I don’t like to deal much with intermediaries because they ask for some amount [of our earnings] and they give a certain amount to us and they take another amount for them. That way is not profitable for us…There are people here who recruit, men and women who find clients for us, but their business is to say to us “you will need to pay me this amount”…So, for me it’s better to have an independent business.

[Francisca, age 39, hotel, internal migrant].

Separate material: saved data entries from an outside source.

import Summits.PneNP.PneNP.Theorems.ConvexRankGatesConvexGateBlindExactLiftingTriangleJump

/-!
# Triangle instance — CORRECTION: the termwise rigidity hypothesis "R1" of `…TriangleJump` is unsatisfiable

Support file for crux `ConvexGateBlind` (stmt-PneNP-10680), open stub `stub_exactLifting`; prover seat 0, session 35
(correcting session 28, memo ANALYSIS13 §2 / this session's memo ANALYSIS14 §1).

`…TriangleJump` reduced the first ε-uniform strict-rank jump on the triangle matrix `M_t[x,w] = monoCount x w` to the
hypothesis `hR` of `jump_of_lineRigid` ("R1"): every `3t²`-term non-negative factorisation of `M_t` is the line
factorisation TERM BY TERM, `u_L(x)·v_L(w) = [σL mono_x]·[w ∈ σL]`, for ALL rows `x`. THAT HYPOTHESIS IS FALSE for every
`t ≥ 2` (`not_lineRigid`, and `triangle_rigidity_hypothesis_false` for the verbatim hypothesis of the registered
`triangle_jump_of_rigidity`), so those two theorems are vacuous as stated. Reason: on a DEGENERATE row — a colouring under
which some block is monochromatic, e.g. `x₂ ≡ false` — the representation of the row `M_x` as a non-negative combination of
line indicators is NOT unique: the plane relation `∑_b 1_{(a,b,·)} = ∑_d 1_{(a,·,d)}` lets one move the weight of the `t`
monochromatic lines `{(p,b,·)}` (`b ∈ [t]`) onto the lines `{(p,·,d)}` (`d ∈ [t]`). Keeping the `3t²` line indicators as
column functions and changing the usage on that single row gives a second `3t²`-term non-negative factorisation of `M_t`
(`isNMF_udeg`) which is not a relabelling of the line factorisation.

What survives (memo ANALYSIS14): on NONDEGENERATE rows (every block `2`-coloured) the line representation IS unique
(file `…TriangleLineRepUnique`), the isolation theorem needs closeness only on nondegenerate rows (files `…IsolationND*`),
and the bridge holds with the corrected hypothesis R1′ = GENERATOR rigidity (file `…TriangleJumpGen`).
-/

set_option linter.dupNamespace false -- `Summit.PneNP.PneNP.…`: summit = sub-problem (D-0017)

namespace Summit.PneNP.PneNP.Theorems.XorDoor.TriLine

open Finset

noncomputable section

variable {t : ℕ}

/-! ## Sums against line indicators -/

/-- summing a function of lines against the indicators of the lines through `w` picks the three lines through `w` -/
lemma sum_mul_lind_eq_three (c : Line t → ℝ) (w : Tri t) :
    ∑ L : Line t, c L * lind L w
      = c (Sum.inl (w.1, w.2.1)) + c (Sum.inr (Sum.inl (w.1, w.2.2))) + c (Sum.inr (Sum.inr (w.2.1, w.2.2))) := by
  obtain ⟨a, b, d⟩ := w
  show _ = c (Sum.inl (a, b)) + c (Sum.inr (Sum.inl (a, d))) + c (Sum.inr (Sum.inr (b, d)))
  have key : ∀ (f : Fin t × Fin t → ℝ) (p q : Fin t) (P : Fin t × Fin t → Prop) [DecidablePred P],
      (∀ pq, P pq ↔ (p = pq.1 ∧ q = pq.2)) → ∑ pq, f pq * (if P pq then (1 : ℝ) else 0) = f (p, q) := by
    intro f p q P _ hP
    rw [Fintype.sum_eq_single (p, q)]
    · rw [if_pos ((hP _).2 ⟨rfl, rfl⟩), mul_one]
    · rintro ⟨p', q'⟩ hne
      rw [if_neg, mul_zero]
      intro hP'
      obtain ⟨rfl, rfl⟩ := (hP _).1 hP'
      exact hne rfl
  rw [Fintype.sum_sum_type, Fintype.sum_sum_type]
  unfold lind
  rw [key _ a b _ (fun pq => lmem_inl pq (a, b, d)), key _ a d _ (fun pq => lmem_inr_inl pq (a, b, d)),
    key _ b d _ (fun pq => lmem_inr_inr pq (a, b, d))]
  ring

/-- the canonical line representation of a row: `∑_L [L mono_x]·1_L(w) = monoCount x w` -/
lemma sum_mInd_mul_lind (x : Col t) (w : Tri t) : ∑ L : Line t, mInd x L * lind L w = (monoCount x w : ℝ) := by
  rw [monoCount_eq_sum_lines]
  refine sum_congr rfl fun L _ => ?_
  unfold mInd lind
  by_cases hm : lmono x L <;> by_cases hl : lmem L w <;> simp [hm, hl]

/-! ## The second factorisation -/

/-- the degenerate row: block `2` all `false`; in blocks `1` and `3` the vertex `p` is `false` and the others `true` -/
def xdeg (p : Fin t) : Col t := (fun a => decide (a ≠ p), fun _ => false, fun d => decide (d ≠ p))

/-- the change of usage on the degenerate row: `−1` on the lines `{(p,b,·)}`, `+1` on the lines `{(p,·,d)}` -/
def ddeg (p : Fin t) : Line t → ℝ :=
  Sum.elim (fun ab => if ab.1 = p then -1 else 0) (Sum.elim (fun ad => if ad.1 = p then 1 else 0) (fun _ => 0))

/-- the modified usage: the line pattern on every row except `xdeg p`, where the plane relation has been applied -/
def udeg (p : Fin t) (L : Line t) (x : Col t) : ℝ :=
  if x = xdeg p then mInd (xdeg p) L + ddeg p L else mInd x L

/-- the plane relation: the change of usage is invisible in the product -/
lemma sum_ddeg_mul_lind (p : Fin t) (w : Tri t) : ∑ L : Line t, ddeg p L * lind L w = 0 := by
  rw [sum_mul_lind_eq_three]
  simp only [ddeg, Sum.elim_inl, Sum.elim_inr]
  split_ifs <;> norm_num

/-- the lines `{(p,b,·)}` are monochromatic under the degenerate row (both fixed vertices are `false`) -/
lemma mInd_xdeg_inl (p b : Fin t) : mInd (xdeg p) (Sum.inl (p, b)) = 1 := by
  unfold mInd; rw [if_pos]; simp [xdeg]

/-- the modified usage is non-negative -/
lemma udeg_nonneg (p : Fin t) (L : Line t) (x : Col t) : 0 ≤ udeg p L x := by
  have hm : ∀ (y : Col t) (L' : Line t), 0 ≤ mInd y L' := fun y L' => by unfold mInd; split_ifs <;> norm_num
  unfold udeg
  split_ifs with hx
  · rcases L with ⟨a, b⟩ | ⟨a, d⟩ | ⟨b, d⟩
    · by_cases ha : a = p
      · subst ha; rw [mInd_xdeg_inl]; simp [ddeg]
      · simpa [ddeg, ha] using hm (xdeg p) (Sum.inl (a, b))
    · have := hm (xdeg p) (Sum.inr (Sum.inl (a, d)))
      simp only [ddeg, Sum.elim_inr, Sum.elim_inl]
      split_ifs <;> linarith
    · simpa [ddeg] using hm (xdeg p) (Sum.inr (Sum.inr (b, d)))
  · exact hm x L

/-- **A second `3t²`-term non-negative factorisation of `M_t`**: the line indicators as column functions, the line pattern
as usage on every row except the degenerate row `xdeg p`, where the weight of the lines `{(p,b,·)}` sits on `{(p,·,d)}`. -/
theorem isNMF_udeg (p : Fin t) : IsNMF t 0 (udeg p) (fun L w => lind L w) := by
  refine ⟨fun L x => udeg_nonneg p L x, fun L w => lind_nonneg L w, fun x w => ?_⟩
  rw [sub_zero]
  unfold udeg
  split_ifs with hx
  · subst hx
    simp only [add_mul, sum_add_distrib, sum_ddeg_mul_lind, add_zero]
    exact sum_mInd_mul_lind _ w
  · exact sum_mInd_mul_lind x w

/-- **The termwise rigidity hypothesis R1 is false** (`t ≥ 2`, witnessed by two distinct vertices `p ≠ q`): it is NOT the
case that every non-negative factorisation of `M_t` indexed by the lines is, up to a permutation of the indices, the line
factorisation term by term. (The hypothesis `hR` of `jump_of_lineRigid` / `jump_of_lineRigid_fin` is unsatisfiable.) -/
theorem not_lineRigid {p q : Fin t} (hpq : p ≠ q) :
    ¬ ∀ (u : Line t → Col t → ℝ) (v : Line t → Tri t → ℝ), IsNMF t 0 u v →
      ∃ σ : Equiv.Perm (Line t), ∀ L x w, u L x * v L w = mInd x (σ L) * lind (σ L) w := by
  intro h
  obtain ⟨σ, hσ⟩ := h (udeg p) (fun L w => lind L w) (isNMF_udeg p)
  -- the all-`false` row is not the degenerate row (they differ at the vertex `q` of block `1`)
  have hne : col0 t ≠ xdeg p := by
    intro h0
    have := congrArg (fun x : Col t => x.1 q) h0
    simp [col0, xdeg, hpq.symm] at this
  -- under the all-`false` row the term of `L₀ = {(p,p,·)}` is `1_{L₀}`, so `σ L₀` has the same indicator
  have h1 : ∀ w, lind (Sum.inl (p, p)) w = lind (σ (Sum.inl (p, p))) w := by
    intro w
    have := hσ (Sum.inl (p, p)) (col0 t) w
    rwa [udeg, if_neg hne, mInd_col0, mInd_col0, one_mul, one_mul] at this
  -- under the degenerate row the usage of `L₀` is `0`
  have h2 : ∀ w, mInd (xdeg p) (σ (Sum.inl (p, p))) * lind (σ (Sum.inl (p, p))) w = 0 := by
    intro w
    have := hσ (Sum.inl (p, p)) (xdeg p) w
    rw [udeg, if_pos rfl, mInd_xdeg_inl] at this
    simpa [ddeg] using this.symm
  have hp1 : lind (σ (Sum.inl (p, p))) (p, p, p) = 1 := by rw [← h1]; exact lind_of_lmem (by simp)
  have hq1 : lind (σ (Sum.inl (p, p))) (p, p, q) = 1 := by rw [← h1]; exact lind_of_lmem (by simp)
  have hmp : lmem (σ (Sum.inl (p, p))) (p, p, p) := by
    by_contra hc; rw [lind_of_not_lmem hc] at hp1; exact zero_ne_one hp1
  have hmq : lmem (σ (Sum.inl (p, p))) (p, p, q) := by
    by_contra hc; rw [lind_of_not_lmem hc] at hq1; exact zero_ne_one hq1
  have h3 := h2 (p, p, p)
  rw [hp1, mul_one] at h3
  rcases hL : σ (Sum.inl (p, p)) with ⟨a, b⟩ | ⟨a, d⟩ | ⟨b, d⟩
  · rw [hL] at hmp h3
    simp only [lmem_inl] at hmp
    obtain ⟨rfl, rfl⟩ := hmp
    rw [mInd_xdeg_inl] at h3
    exact one_ne_zero h3
  · rw [hL] at hmp hmq
    simp only [lmem_inr_inl] at hmp hmq
    exact hpq (hmp.2.trans hmq.2.symm)
  · rw [hL] at hmp hmq
    simp only [lmem_inr_inr] at hmp hmq
    exact hpq (hmp.2.trans hmq.2.symm)

/-- **The hypothesis of the registered `triangle_jump_of_rigidity` is false for every `t ≥ 2`** (verbatim hypothesis,
self-contained vocabulary): termwise uniqueness of the line factorisation of `M_t` up to relabelling fails, because of
the degenerate rows. So `triangle_jump_of_rigidity` (and `jump_of_lineRigid`, `jump_of_lineRigid_fin`) hold vacuously and
reduce nothing; the corrected reduction is `…TriangleJumpGen`. -/
theorem triangle_rigidity_hypothesis_false : ∀ (t : ℕ), 2 ≤ t → ¬ ∀ (u : (Fin t × Fin t) ⊕ (Fin t × Fin t) ⊕ (Fin t
    × Fin t) → (Fin t → Bool) × (Fin t → Bool) × (Fin t → Bool) → ℝ) (v : (Fin t × Fin t) ⊕ (Fin t × Fin t) ⊕ (Fin t
    × Fin t) → Fin t × Fin t × Fin t → ℝ), (∀ L x, 0 ≤ u L x) → (∀ L w, 0 ≤ v L w) → (∀ x w, ∑ L, u L x * v L w = ((if
    x.1 w.1 = x.2.1 w.2.1 then 1 else 0) + (if x.1 w.1 = x.2.2 w.2.2 then 1 else 0) + (if x.2.1 w.2.1 = x.2.2 w.2.2
    then 1 else 0) : ℝ)) → ∃ σ : Equiv.Perm ((Fin t × Fin t) ⊕ (Fin t × Fin t) ⊕ (Fin t × Fin t)), ∀ L x w, u L x * v
    L w = Sum.elim (fun ab : Fin t × Fin t => if x.1 ab.1 = x.2.1 ab.2 then (1 : ℝ) else 0) (Sum.elim (fun ad : Fin t
    × Fin t => if x.1 ad.1 = x.2.2 ad.2 then (1 : ℝ) else 0) (fun bd : Fin t × Fin t => if x.2.1 bd.1 = x.2.2 bd.2
    then (1 : ℝ) else 0)) (σ L) * Sum.elim (fun ab : Fin t × Fin t => if w.1 = ab.1 ∧ w.2.1 = ab.2 then (1 : ℝ) else
    0) (Sum.elim (fun ad : Fin t × Fin t => if w.1 = ad.1 ∧ w.2.2 = ad.2 then (1 : ℝ) else 0) (fun bd : Fin t × Fin t
    => if w.2.1 = bd.1 ∧ w.2.2 = bd.2 then (1 : ℝ) else 0)) (σ L) := by
  intro t ht hR
  have hpq : (⟨0, by omega⟩ : Fin t) ≠ ⟨1, by omega⟩ := by simp [Fin.ext_iff]
  refine not_lineRigid hpq fun u v h => ?_
  obtain ⟨σ, hσ⟩ := hR u v h.u_nonneg h.v_nonneg fun x w => by
    rw [h.fact x w, sub_zero]; simp only [monoCount]; push_cast; ring
  refine ⟨σ, fun L x w => ?_⟩
  rw [hσ L x w, mInd_eq_elim, lind_eq_elim]

end

end Summit.PneNP.PneNP.Theorems.XorDoor.TriLine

Although working in more formal establishments was often felt to offer some important health and safety benefits, women also expressed concerns regarding what they perceived to be inequitable payment structures within these venues. In some bars, women doubted that they were being paid their agreed-upon earnings, and feeling cheated out of their earnings was most commonly reported during migrants’ initial arrival and sex work entry. In many bars, women also described policies where their pay was reduced in cases where they leave the workplace without the manager’s permission or were late for work. Concerns regarding unjust payment arrangements were also more likely to be experienced by more recent arrivals and by women who lived in the bar where they worked, for whom these circumstances could result in high debts and a lack of control over their earnings.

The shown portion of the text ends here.